А между тем Вера засобиралась уезжать. Отпуск давно закончился, и она часто звонила в Питер, чтобы в очередной раз выпросить еще неделю за свой счет. Ее не привлекали ни огромные возможности будущего предприятия на аэродроме, ни фантастическая, по представлению старшего Ерашова, сумма на счете, ни даже слава самой богатой женщины в городе. Потому как заканчивалось правовое оформление дела и пропадала необходимость в ее способностях, Вера теряла интерес Она оставалась совладельцем предприятия и его юридическим консультантом, обещала помогать, однако не хотела оставаться в городе. Ей было тесно среди людей, которых можно напугать и привести в замешательство перечислением на счет какого-то полумиллиарда; она впадала в уныние, если оказывалась не нужна как деловая женщина, и, напротив, сияла, когда могла проявить свои профессиональные способности. И тем самым напоминала Аристарху Павловичу одержимую, полусумасшедшую конюшицу Олю, которую теперь держали в психлечебнице.
У Веры оставалось последнее дело — продумать и создать имидж и предприятию, и его владельцам. Еще ничего не было — по аэродрому бегал один жеребчик, развлекательный комплекс для туристов оставался пока на бумаге, и деньги лежали полумертвым капиталом, а она заботилась уже о представительности.

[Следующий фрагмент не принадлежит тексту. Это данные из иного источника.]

import Mathlib
import HarnessLib
import HarnessLib.Audit
import Summits.MatrixMultiplication.Statement
import Literature.Computability.AlgebraicComplexity.GroupTheoreticMatMulProofs
import Literature.Computability.AlgebraicComplexity.GroupTheoreticMatMulThmBProofs
import Literature.Computability.AlgebraicComplexity.PrattTrapezoidValSDPP
import Literature.Computability.AlgebraicComplexity.FlatteningBound
import HarnessLib.Audit.Status.Attr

— Тебе, отец, следует отпустить аккуратную бороду, — диктовала она. — Обязательно костюм-тройка, с цветным жилетом, очень дорогие туфли. Зимой — хорошая волчья доха, соболья шапка. Ты должен быть боярин, богатый промышленник. А для этого надо изменить походку. Ну что ты бегаешь, как футболист? Ты вообще никуда не должен спешить. И всегда полное спокойствие, что бы ни случилось на твоих глазах.
— Кто же работать будет, если мы разоденемся и пойдем? — недоумевал Аристарх Павлович. — За такие дела беремся…
— Работают рабочие, — поучала она. — А ты — владелец, ты — секретарь обкома партии. Шаг из дома — ты обязан быть в форме, и никаких курток, фуфаек и сапог. Нельзя приближаться к рабочему. Его надо любить, заботиться о нем, платить хорошую зарплату, но не приближаться Иначе ему захочется сделать революцию и отнять у тебя имущество.
— Из дохи-то он меня скорее вытряхнет!
— Он тебя из фуфайки вытряхнет, потому что нельзя заигрывать с рабочим и рядиться под него, — жестко говорила Вера. — Нельзя трудового человека вводить в заблуждение, что ты такой же, как он. Нельзя одеваться из одного магазина, ездить с ним в одном автобусе, на одной марке машины. Надо, чтобы он стремился достичь всего, что есть у тебя. А чтобы управлять им, следует изредка, по великим праздникам, спускаться к нему, разрешать поздороваться за руку, мгновенно разрешить любую его жалобу или просьбу. Это большая наука, отец! Посмотри в церкви на священника и паству, посмотри, как он допускает прихожан к своей руке, иначе его не будут слушать и перестанут ходить в храм. Так живет весь мир, все человечество. И в этом нет ничего предосудительного. Пока мы не научимся вести себя соответственно своему положению, мы так и останемся совками.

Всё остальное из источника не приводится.